Toronto, Canada, April 7, 2021, 2PM ET – NoNO Inc., an Ontario biotechnology company developing innovative neurotherapeutics for acute stroke and other central nervous system disorders, announced today the publication of prototypes for next generation protease-resistant PSD-95 inhibitors. Published in the journal Science Translational Medicine, the article entitled “Plasmin-resistant PSD-95 inhibitors resolve effect-modifying drug-drug interactions between alteplase and nerinetide in acute stroke” demonstrates the potential of novel next-generation protease-resistant compounds for the treatment of acute ischemic strokes. Such compounds may be practically integrated into current stroke care workflows without the need to modify existing medical practice. These next generation compounds are expected to extend the therapeutic utility of PSD-95 inhibition to all eligible stroke patients, including those that are treated with drugs such as alteplase.
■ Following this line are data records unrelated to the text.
import Literature.NumberTheory.EllipticCurves.BrandtModuleJLSelfPairing
import Literature.NumberTheory.Automorphic.BrandtXiSetupIndependence
import Literature.NumberTheory.Automorphic.BrandtSetupAdmissible
import HarnessLib

/-!
# `ξ(E; N⁺, N⁻)` is the `ξ` of every Brandt setup of type `(N⁺, N⁻)`

Topic `NumberTheory/EllipticCurves`; theorems only (no definition, no named fact, no instance).
Consequences for the elliptic-curve self-pairing `BrandtModuleJLSelfPairing W N⁺ N⁻`
(`= brandtXi N⁺ N⁻ (a_n(E))`, `BrandtModuleJLSelfPairing.lean`) of the canonicity of `ξ(N⁺, N⁻)`
(`Brandt.XiSetup.brandtXi_eq_xi`, `BrandtXiSetupIndependence.lean`) and of the characterisation of the
admissible levels (`BrandtSetupAdmissible.lean`):

* `brandtModuleJLSelfPairing_eq_xi_setup` — `ξ(E; N⁺, N⁻) = S.xi (a(E))` for EVERY setup `S`
  (not only the one chosen inside `brandtXi`), `= xiOfOrder S.O (N⁺N⁻) (a(E))`;
* `exists_brandtModuleJLSelfPairing_eq_of_squarefree_mul` — under the standing hypotheses of
  Pollack–Weston 2011 Thm. 6.8 / `PollackWeston2011.thm_6_8_ellipticCurve` (`N⁺N⁻ ≠ 0` squarefree,
  `ω(N⁻)` odd) the value is a genuine `ξ`, computed on any Eichler order of level `N⁺` in any
  definite quaternion algebra of discriminant `N⁻`.

So statements about `brandtXi` / `BrandtModuleJLSelfPairing` (Pollack–Weston) and statements
quantified over all setups (Takahashi, `takahashi2001_thm_2_3`) concern the same number.

## References

* R. Pollack, T. Weston, Compos. Math. 147 (2011), §2.1 and Thm. 6.8 [PollackWeston2011].
* S. Takahashi, J. Number Theory 90 (2001), Thm. 2.3 [Takahashi2001].
-/

noncomputable section

namespace Literature.NumberTheory.EllipticCurves

open Literature.NumberTheory.Automorphic

variable (W : WeierstrassCurve ℚ) {Nplus Nminus : ℕ}

/-- **`ξ(E; N⁺, N⁻)` is the `ξ` of every setup of type `(N⁺, N⁻)`.** [cite: PollackWeston2011, §2.1] -/
theorem brandtModuleJLSelfPairing_eq_xi_setup (S : Brandt.XiSetup Nplus Nminus) :
    BrandtModuleJLSelfPairing W Nplus Nminus = S.xi fun n => W.LFunction n :=
  S.brandtXi_eq_xi _

/-- `ξ(E; N⁺, N⁻) = xiOfOrder O (N⁺N⁻) (a(E))` for the Eichler order `O` of ANY setup of type
`(N⁺, N⁻)`. [cite: PollackWeston2011, §2.1] -/
theorem brandtModuleJLSelfPairing_eq_xiOfOrder (S : Brandt.XiSetup Nplus Nminus) :
    BrandtModuleJLSelfPairing W Nplus Nminus =
      Brandt.xiOfOrder S.O (Nplus * Nminus) fun n => W.LFunction n :=
  brandtModuleJLSelfPairing_eq_xi_setup W S

/-- **Under the standing hypotheses of Pollack–Weston Thm. 6.8** (`N = N⁺N⁻ ≠ 0` squarefree,
`ω(N⁻)` odd) **`ξ(E; N⁺, N⁻)` is a genuine `ξ`**: a setup exists and the value is its `ξ`.
[cite: PollackWeston2011, § Notation and §2.1] -/
theorem exists_brandtModuleJLSelfPairing_eq_of_squarefree_mul [NeZero (Nplus * Nminus)]
    (hsq : Squarefree (Nplus * Nminus)) (hodd : Odd Nminus.primeFactors.card) :
    ∃ S : Brandt.XiSetup Nplus Nminus,
      BrandtModuleJLSelfPairing W Nplus Nminus = S.xi fun n => W.LFunction n := by
  obtain ⟨S⟩ := Brandt.nonempty_xiSetup_of_squarefree_mul (Nplus := Nplus) (Nminus := Nminus) hsq hodd
  exact ⟨S, brandtModuleJLSelfPairing_eq_xi_setup W S⟩

end Literature.NumberTheory.EllipticCurves

end
import Summits.Ventures.CertifiedManyBodySolver.Certificates.HubRm2uTierP.Head
import Summits.Ventures.CertifiedManyBodySolver.Certificates.HubRm2uTierP.Hints022
import Summits.Ventures.CertifiedManyBodySolver.Rows.CorrWindowCertKernelChainQuotAdjFastBox

/-!
# tier-P instance (HubRm2u-R13-W3) — chain forest segment 89 of 102 (R-g4-19 SUFFIX RE-CUT from step 310 of the 96-segment parent edition; steps 310..312 from `[]`), file 1 of 1: steps 310..312 (topology (B): eval%-chained accumulators, import-serial INSIDE the segment only)

Generated by hubbard-algo-p2's untrusted exporter (emit_v0.py + emit_w3.py); every datum below is re-derived / re-checked by the kernel chain
(`stepEQA`, Rows/CorrWindowCertKernelChainQuotAdj.lean) or is inert. HONEST FRAMING (xx1): instance data / kernel replay of a CONTROL/CALIBRATION
certificate (hub-Rm2-u′, 4^40-dyadic two-level Gram factors); nothing here is a theorem about the Hubbard model; no summit statement. [cite: Han2020Bootstrap, §3]
-/

set_option linter.style.longLine false
set_option maxRecDepth 100000
set_option maxHeartbeats 0

namespace Summit.Ventures.CertifiedManyBodySolver
namespace CARPolyWindow.TierP.HubRm2u
open Summit.Ventures.CertifiedQuantumChemistry Summit.Ventures.CertifiedQuantumChemistry.CARPoly
open Literature.MathematicalPhysics.QuantumLattice Literature.MathematicalPhysics.QuantumLattice.HubbardWave0
open Literature.Probability.LatticeModels
open CARPolyWindow CARPolyWindow.BoxGeom

/-- segment 89 starts from the EMPTY accumulator before step 310 (chain forest, R-g4-11 (L6)). [folklore] -/
def C89_0 : SOSDual.EncPoly := []

/-- accumulator after step 311 within segment 89 (evaluated at elaboration; the kernel re-derives it in `step_310`). [folklore] -/
def C89_1 : SOSDual.EncPoly := eval% stepEQA D 2048 C89_0 (slices.getD 310 []) (hintsOfCodes Dr reps HC310)

/-- KERNEL FACT, step 310 of 350 (fast step (L7): `stepEQAFB_kernel`, box edition). [folklore] -/
theorem step_310 : C89_1 = stepEQA D 2048 C89_0 (slices.getD 310 []) (hintsOfCodes Dr reps HC310) :=
  stepEQAFB_kernel 6 13 7 rfl (by decide +kernel)

/-- accumulator after step 312 within segment 89 (evaluated at elaboration; the kernel re-derives it in `step_311`). [folklore] -/
def C89_2 : SOSDual.EncPoly := eval% stepEQA D 2048 C89_1 (slices.getD 311 []) (hintsOfCodes Dr reps HC311)

/-- KERNEL FACT, step 311 of 350 (fast step (L7): `stepEQAFB_kernel`, box edition). [folklore] -/
theorem step_311 : C89_2 = stepEQA D 2048 C89_1 (slices.getD 311 []) (hintsOfCodes Dr reps HC311) :=
  stepEQAFB_kernel 6 13 7 rfl (by decide +kernel)

/-- accumulator after step 313 within segment 89 (evaluated at elaboration; the kernel re-derives it in `step_312`). [folklore] -/
def C89_3 : SOSDual.EncPoly := eval% stepEQA D 2048 C89_2 (slices.getD 312 []) (hintsOfCodes Dr reps HC312)

/-- KERNEL FACT, step 312 of 350 (fast step (L7): `stepEQAFB_kernel`, box edition). [folklore] -/
theorem step_312 : C89_3 = stepEQA D 2048 C89_2 (slices.getD 312 []) (hintsOfCodes Dr reps HC312) :=
  stepEQAFB_kernel 6 13 7 rfl (by decide +kernel)


end CARPolyWindow.TierP.HubRm2u
end Summit.Ventures.CertifiedManyBodySolver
The next generation compounds build on nerinetide, NoNO Inc.’s clinical stage lead PSD-95 inhibitor compound. Nerinetide was recently tested in the Phase 3 ESCAPE-NA1 study which provided promising results for the clinical safety and efficacy of nerinetide in acute ischemic stroke, as published in the journal The Lancet. ESCAPE-NA1 showed that nerinetide is promising in stroke patients who do not receive prior treatment with the thrombolytic agent, alteplase, and this is currently being evaluated further in the ongoing global Phase 3 ESCAPE-NEXT study. If ESCAPE-NEXT is successful, both studies will provide support for PSD-95 inhibition as a platform therapy for stroke and related neurological disorders.
NoNO Inc. CEO Dr. Michael Tymianski commented that, “Nerinetide and next generation PSD-95 inhibitors continue to grow as a strategy for treating a wide range of neurological disorders that implicate excitotoxicity and neuroplasticity. Neuroprotection for acute ischemic stroke is achievable, and with continued improvements in our PSD-95 inhibitor technology, providing a benefit to patients in additional indications such as stroke recovery, traumatic brain injury and Alzheimer’s disease should be achievable as well.”